PROBLEM REQUIREMENTS
Once you find the line with "set Ld : ℝ := ((P.L" in the entries below, return exactly every line from it through the line with "have h1 := abs_tubeSum_le_sqrt hk a X κ".

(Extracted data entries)

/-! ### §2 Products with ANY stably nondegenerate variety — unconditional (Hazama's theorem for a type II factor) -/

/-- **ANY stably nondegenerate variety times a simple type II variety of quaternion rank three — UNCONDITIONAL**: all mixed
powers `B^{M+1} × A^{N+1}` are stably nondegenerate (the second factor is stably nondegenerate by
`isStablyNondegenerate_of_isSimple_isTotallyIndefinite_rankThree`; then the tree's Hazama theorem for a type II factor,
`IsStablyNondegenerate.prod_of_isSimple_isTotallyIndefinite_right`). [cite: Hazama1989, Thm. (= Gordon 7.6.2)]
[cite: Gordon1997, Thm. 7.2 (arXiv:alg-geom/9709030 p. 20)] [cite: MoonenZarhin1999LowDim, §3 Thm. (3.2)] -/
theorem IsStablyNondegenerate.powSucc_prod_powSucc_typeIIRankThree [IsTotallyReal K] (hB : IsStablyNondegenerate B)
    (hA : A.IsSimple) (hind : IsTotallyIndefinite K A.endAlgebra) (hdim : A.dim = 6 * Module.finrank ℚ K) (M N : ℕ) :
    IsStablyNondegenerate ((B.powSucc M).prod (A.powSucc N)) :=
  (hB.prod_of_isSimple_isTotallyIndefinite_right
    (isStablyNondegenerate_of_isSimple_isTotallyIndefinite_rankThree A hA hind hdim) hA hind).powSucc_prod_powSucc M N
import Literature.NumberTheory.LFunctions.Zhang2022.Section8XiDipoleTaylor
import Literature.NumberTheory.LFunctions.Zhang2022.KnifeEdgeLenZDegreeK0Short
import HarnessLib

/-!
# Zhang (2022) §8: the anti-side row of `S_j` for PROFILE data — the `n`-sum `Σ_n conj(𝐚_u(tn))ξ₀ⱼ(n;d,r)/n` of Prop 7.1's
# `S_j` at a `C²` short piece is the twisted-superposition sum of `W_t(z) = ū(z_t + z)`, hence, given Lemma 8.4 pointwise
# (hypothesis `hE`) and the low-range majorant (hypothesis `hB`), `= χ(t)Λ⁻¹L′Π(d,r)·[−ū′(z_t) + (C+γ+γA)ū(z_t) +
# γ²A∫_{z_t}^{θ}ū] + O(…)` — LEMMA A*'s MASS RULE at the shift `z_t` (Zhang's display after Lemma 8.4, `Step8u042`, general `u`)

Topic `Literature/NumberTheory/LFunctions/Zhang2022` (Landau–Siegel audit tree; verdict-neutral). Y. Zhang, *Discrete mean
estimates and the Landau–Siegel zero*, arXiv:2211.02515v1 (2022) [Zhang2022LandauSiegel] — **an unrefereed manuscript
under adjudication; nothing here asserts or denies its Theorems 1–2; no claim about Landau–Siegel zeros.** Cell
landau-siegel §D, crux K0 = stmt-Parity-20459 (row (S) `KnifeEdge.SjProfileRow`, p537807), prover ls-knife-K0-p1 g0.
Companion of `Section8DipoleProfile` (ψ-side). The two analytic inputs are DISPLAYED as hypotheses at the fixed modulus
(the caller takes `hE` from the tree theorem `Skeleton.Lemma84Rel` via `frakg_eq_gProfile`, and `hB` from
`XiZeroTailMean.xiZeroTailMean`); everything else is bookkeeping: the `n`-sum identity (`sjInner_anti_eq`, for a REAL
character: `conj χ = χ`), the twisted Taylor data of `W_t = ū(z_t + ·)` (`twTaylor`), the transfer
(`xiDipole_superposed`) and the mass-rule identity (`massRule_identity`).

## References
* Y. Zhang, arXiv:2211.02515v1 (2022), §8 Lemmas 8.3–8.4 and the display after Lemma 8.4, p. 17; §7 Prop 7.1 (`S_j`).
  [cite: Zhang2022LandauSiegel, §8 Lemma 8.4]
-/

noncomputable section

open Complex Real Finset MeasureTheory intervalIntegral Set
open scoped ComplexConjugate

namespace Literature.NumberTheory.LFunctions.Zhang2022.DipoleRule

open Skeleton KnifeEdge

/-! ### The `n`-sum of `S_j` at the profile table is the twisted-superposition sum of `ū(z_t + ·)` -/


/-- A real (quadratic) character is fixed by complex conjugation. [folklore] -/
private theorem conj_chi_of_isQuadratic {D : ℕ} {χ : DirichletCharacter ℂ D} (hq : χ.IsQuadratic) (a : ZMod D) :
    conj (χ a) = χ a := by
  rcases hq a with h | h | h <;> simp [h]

---

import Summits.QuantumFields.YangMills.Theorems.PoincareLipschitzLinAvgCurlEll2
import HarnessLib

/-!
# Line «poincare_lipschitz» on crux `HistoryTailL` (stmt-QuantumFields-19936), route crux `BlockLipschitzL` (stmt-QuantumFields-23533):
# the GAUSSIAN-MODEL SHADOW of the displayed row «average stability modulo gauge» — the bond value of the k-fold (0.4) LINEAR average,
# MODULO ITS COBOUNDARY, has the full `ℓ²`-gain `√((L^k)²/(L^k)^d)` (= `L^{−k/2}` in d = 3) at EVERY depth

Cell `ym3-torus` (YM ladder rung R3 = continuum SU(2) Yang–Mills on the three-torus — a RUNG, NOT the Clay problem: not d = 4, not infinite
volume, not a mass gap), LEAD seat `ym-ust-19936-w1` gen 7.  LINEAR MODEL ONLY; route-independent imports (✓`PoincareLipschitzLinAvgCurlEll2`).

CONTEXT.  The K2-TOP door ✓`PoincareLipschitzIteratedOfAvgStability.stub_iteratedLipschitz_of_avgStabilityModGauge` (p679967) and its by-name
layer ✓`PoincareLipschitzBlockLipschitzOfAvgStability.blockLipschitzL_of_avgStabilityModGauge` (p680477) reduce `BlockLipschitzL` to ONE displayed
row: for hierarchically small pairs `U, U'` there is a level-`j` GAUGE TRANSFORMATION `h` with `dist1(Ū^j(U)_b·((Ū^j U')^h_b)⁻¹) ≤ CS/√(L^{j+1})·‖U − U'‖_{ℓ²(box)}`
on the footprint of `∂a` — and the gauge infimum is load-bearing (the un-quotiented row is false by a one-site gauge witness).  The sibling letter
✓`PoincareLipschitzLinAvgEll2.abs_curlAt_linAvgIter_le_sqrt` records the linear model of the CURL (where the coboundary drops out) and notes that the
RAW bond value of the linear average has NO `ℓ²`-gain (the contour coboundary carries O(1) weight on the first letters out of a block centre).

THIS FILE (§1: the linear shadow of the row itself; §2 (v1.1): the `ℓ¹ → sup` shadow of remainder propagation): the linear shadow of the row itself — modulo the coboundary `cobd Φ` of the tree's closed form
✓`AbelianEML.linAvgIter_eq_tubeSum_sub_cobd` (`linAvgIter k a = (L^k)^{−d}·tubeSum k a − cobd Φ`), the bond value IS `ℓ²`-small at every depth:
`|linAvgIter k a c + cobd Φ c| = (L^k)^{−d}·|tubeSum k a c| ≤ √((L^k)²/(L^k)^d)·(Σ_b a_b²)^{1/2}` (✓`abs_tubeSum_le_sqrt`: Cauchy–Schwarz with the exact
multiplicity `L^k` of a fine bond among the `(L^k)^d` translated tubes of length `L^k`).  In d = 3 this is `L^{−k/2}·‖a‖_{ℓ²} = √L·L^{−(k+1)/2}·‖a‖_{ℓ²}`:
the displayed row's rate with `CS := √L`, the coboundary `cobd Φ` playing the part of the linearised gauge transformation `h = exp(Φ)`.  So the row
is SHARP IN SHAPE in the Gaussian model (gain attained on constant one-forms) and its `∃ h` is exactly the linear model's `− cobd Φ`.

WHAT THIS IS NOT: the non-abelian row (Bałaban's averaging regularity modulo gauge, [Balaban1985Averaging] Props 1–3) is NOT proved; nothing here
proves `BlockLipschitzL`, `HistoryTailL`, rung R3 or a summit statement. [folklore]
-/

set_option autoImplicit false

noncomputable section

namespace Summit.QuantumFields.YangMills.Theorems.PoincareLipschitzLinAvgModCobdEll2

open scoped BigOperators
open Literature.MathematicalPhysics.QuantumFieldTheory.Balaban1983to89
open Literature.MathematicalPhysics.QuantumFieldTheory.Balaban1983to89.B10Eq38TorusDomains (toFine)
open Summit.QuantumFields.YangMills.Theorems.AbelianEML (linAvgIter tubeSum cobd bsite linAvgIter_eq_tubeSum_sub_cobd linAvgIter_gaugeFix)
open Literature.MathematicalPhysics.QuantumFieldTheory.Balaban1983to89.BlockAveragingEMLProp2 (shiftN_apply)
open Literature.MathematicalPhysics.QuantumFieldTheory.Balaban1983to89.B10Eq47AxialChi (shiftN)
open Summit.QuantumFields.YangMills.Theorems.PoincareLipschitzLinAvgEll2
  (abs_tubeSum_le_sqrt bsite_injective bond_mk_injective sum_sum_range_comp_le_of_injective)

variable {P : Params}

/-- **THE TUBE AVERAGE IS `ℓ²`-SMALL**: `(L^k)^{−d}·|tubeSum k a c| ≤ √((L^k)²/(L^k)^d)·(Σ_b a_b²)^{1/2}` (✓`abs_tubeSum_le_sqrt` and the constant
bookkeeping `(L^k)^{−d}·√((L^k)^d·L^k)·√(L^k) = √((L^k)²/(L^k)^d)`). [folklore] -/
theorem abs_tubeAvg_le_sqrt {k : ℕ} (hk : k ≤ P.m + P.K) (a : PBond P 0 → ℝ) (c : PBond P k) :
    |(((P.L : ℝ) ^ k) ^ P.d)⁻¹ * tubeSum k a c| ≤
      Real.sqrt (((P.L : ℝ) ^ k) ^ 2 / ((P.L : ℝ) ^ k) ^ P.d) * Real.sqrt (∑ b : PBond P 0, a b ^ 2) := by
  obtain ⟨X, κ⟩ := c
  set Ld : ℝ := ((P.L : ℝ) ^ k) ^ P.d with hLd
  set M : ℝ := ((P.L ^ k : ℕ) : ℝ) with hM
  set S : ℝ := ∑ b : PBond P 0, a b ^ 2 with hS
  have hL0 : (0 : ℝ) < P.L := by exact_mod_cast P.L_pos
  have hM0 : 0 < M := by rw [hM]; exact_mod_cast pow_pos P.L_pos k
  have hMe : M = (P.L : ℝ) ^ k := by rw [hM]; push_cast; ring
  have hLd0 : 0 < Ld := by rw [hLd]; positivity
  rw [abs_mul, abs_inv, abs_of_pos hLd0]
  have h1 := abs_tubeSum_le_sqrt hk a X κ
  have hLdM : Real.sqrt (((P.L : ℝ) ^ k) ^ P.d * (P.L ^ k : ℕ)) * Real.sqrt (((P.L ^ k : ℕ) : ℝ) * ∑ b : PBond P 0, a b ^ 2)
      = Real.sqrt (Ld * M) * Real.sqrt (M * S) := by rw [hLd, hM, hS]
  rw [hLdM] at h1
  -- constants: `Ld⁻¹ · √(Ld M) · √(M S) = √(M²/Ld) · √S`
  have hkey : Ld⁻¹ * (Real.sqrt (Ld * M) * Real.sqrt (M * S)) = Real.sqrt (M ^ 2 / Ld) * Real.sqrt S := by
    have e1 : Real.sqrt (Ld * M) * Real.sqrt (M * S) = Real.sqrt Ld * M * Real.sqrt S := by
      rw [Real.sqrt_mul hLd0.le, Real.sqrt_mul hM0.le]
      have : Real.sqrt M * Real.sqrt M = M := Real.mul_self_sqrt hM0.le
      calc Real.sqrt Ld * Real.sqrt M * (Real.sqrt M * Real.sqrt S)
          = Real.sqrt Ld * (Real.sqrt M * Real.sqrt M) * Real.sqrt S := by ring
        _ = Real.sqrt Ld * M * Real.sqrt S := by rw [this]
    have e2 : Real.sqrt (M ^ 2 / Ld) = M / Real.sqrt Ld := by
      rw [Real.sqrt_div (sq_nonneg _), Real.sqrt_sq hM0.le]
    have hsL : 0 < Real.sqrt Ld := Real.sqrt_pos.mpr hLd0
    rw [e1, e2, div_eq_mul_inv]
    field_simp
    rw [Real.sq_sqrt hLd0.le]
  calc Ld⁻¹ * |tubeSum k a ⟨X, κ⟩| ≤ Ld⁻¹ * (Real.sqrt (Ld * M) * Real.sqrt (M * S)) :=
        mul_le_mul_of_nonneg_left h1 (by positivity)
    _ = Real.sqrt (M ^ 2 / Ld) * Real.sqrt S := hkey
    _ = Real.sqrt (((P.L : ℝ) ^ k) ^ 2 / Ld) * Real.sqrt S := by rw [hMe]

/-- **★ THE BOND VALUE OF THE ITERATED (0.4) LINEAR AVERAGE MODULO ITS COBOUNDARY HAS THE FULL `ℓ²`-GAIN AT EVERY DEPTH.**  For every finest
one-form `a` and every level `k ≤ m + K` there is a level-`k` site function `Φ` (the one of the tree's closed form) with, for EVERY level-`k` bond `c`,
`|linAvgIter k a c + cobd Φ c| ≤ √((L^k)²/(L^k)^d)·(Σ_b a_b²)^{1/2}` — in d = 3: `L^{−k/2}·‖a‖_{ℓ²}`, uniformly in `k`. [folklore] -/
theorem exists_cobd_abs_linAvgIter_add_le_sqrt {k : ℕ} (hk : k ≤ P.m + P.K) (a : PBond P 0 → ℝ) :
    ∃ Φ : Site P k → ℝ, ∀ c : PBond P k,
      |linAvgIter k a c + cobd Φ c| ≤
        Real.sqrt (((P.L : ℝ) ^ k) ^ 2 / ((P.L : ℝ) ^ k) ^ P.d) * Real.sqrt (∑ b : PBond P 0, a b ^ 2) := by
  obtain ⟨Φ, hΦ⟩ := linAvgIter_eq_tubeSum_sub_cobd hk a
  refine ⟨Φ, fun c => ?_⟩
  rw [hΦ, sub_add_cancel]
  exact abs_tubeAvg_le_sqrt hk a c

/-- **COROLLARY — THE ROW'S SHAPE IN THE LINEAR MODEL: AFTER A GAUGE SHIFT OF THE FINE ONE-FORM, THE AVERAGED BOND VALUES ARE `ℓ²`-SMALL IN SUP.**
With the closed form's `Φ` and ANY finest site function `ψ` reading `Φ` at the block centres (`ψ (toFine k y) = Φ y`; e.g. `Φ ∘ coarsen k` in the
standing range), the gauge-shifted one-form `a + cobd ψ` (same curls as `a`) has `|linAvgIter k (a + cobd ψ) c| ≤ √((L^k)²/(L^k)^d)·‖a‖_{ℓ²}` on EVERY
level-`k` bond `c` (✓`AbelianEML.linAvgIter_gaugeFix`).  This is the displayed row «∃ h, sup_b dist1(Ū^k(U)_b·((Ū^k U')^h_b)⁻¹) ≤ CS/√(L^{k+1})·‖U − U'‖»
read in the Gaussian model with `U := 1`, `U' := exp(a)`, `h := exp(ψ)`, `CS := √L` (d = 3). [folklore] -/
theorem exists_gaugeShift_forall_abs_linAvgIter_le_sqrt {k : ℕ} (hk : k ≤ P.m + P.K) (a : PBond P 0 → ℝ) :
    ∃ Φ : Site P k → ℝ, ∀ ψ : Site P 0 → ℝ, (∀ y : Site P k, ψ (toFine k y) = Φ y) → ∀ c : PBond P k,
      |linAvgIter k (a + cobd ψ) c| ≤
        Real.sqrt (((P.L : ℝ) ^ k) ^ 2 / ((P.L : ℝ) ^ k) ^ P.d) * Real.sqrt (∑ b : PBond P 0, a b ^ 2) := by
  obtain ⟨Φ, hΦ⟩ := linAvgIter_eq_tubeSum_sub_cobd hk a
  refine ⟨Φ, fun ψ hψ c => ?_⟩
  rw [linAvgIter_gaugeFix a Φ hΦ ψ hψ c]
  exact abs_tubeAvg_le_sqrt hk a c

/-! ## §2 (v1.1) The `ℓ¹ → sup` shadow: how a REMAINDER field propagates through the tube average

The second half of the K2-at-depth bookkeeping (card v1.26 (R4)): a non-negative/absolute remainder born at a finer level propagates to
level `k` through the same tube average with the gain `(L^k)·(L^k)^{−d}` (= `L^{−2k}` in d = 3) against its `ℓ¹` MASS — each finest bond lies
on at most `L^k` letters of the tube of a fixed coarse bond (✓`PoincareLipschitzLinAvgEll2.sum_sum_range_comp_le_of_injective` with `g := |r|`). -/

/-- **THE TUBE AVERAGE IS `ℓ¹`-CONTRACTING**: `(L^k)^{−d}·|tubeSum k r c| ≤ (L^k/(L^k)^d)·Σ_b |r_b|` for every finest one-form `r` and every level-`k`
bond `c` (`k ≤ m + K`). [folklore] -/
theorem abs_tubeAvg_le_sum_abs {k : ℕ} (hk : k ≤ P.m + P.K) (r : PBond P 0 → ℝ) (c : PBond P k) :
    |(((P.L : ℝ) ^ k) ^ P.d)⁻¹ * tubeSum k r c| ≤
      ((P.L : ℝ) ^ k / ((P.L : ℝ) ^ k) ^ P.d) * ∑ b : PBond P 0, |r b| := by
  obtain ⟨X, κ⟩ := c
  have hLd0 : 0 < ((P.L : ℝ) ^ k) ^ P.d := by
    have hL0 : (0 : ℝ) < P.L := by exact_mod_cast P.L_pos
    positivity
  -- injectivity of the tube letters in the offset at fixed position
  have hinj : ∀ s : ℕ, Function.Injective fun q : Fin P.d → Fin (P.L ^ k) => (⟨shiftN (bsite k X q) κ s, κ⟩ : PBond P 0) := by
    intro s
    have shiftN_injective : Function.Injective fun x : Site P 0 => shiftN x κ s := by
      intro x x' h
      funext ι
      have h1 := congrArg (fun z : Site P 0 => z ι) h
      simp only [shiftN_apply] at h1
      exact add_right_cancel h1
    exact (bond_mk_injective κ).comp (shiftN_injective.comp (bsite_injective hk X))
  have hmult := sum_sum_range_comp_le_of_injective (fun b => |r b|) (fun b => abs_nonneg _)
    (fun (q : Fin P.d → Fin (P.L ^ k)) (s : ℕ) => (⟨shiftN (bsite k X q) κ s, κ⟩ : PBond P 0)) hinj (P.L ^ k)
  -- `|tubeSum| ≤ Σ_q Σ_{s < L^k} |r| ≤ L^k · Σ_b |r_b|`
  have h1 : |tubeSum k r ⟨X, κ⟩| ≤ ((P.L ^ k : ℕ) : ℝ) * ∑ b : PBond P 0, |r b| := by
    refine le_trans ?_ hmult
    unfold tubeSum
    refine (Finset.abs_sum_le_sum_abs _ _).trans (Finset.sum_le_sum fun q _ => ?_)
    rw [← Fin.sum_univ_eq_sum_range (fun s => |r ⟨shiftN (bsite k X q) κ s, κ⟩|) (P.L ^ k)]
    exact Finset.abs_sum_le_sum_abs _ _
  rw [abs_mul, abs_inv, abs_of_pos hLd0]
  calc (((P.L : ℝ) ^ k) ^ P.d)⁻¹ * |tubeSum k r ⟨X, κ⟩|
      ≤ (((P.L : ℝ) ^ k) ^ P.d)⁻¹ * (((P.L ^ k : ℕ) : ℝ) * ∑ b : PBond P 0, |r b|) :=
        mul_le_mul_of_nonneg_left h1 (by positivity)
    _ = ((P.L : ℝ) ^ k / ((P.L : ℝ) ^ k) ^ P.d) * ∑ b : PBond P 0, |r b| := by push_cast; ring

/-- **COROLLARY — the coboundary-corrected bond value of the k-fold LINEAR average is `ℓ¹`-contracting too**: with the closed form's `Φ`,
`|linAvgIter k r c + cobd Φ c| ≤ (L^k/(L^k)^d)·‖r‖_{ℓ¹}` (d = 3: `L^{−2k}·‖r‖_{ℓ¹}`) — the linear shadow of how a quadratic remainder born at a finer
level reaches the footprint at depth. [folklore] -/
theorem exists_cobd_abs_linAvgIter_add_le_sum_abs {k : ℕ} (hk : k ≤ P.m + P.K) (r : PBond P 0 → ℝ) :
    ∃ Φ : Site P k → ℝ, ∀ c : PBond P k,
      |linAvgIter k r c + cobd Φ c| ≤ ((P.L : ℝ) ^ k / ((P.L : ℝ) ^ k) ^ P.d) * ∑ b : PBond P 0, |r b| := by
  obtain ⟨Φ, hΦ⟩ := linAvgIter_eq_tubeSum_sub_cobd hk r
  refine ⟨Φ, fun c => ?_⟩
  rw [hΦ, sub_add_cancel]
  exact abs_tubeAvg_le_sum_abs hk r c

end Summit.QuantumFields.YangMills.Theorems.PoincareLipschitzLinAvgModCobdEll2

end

ANSWER TO THIS PROBLEM
  set Ld : ℝ := ((P.L : ℝ) ^ k) ^ P.d with hLd
  set M : ℝ := ((P.L ^ k : ℕ) : ℝ) with hM
  set S : ℝ := ∑ b : PBond P 0, a b ^ 2 with hS
  have hL0 : (0 : ℝ) < P.L := by exact_mod_cast P.L_pos
  have hM0 : 0 < M := by rw [hM]; exact_mod_cast pow_pos P.L_pos k
  have hMe : M = (P.L : ℝ) ^ k := by rw [hM]; push_cast; ring
  have hLd0 : 0 < Ld := by rw [hLd]; positivity
  rw [abs_mul, abs_inv, abs_of_pos hLd0]
  have h1 := abs_tubeSum_le_sqrt hk a X κ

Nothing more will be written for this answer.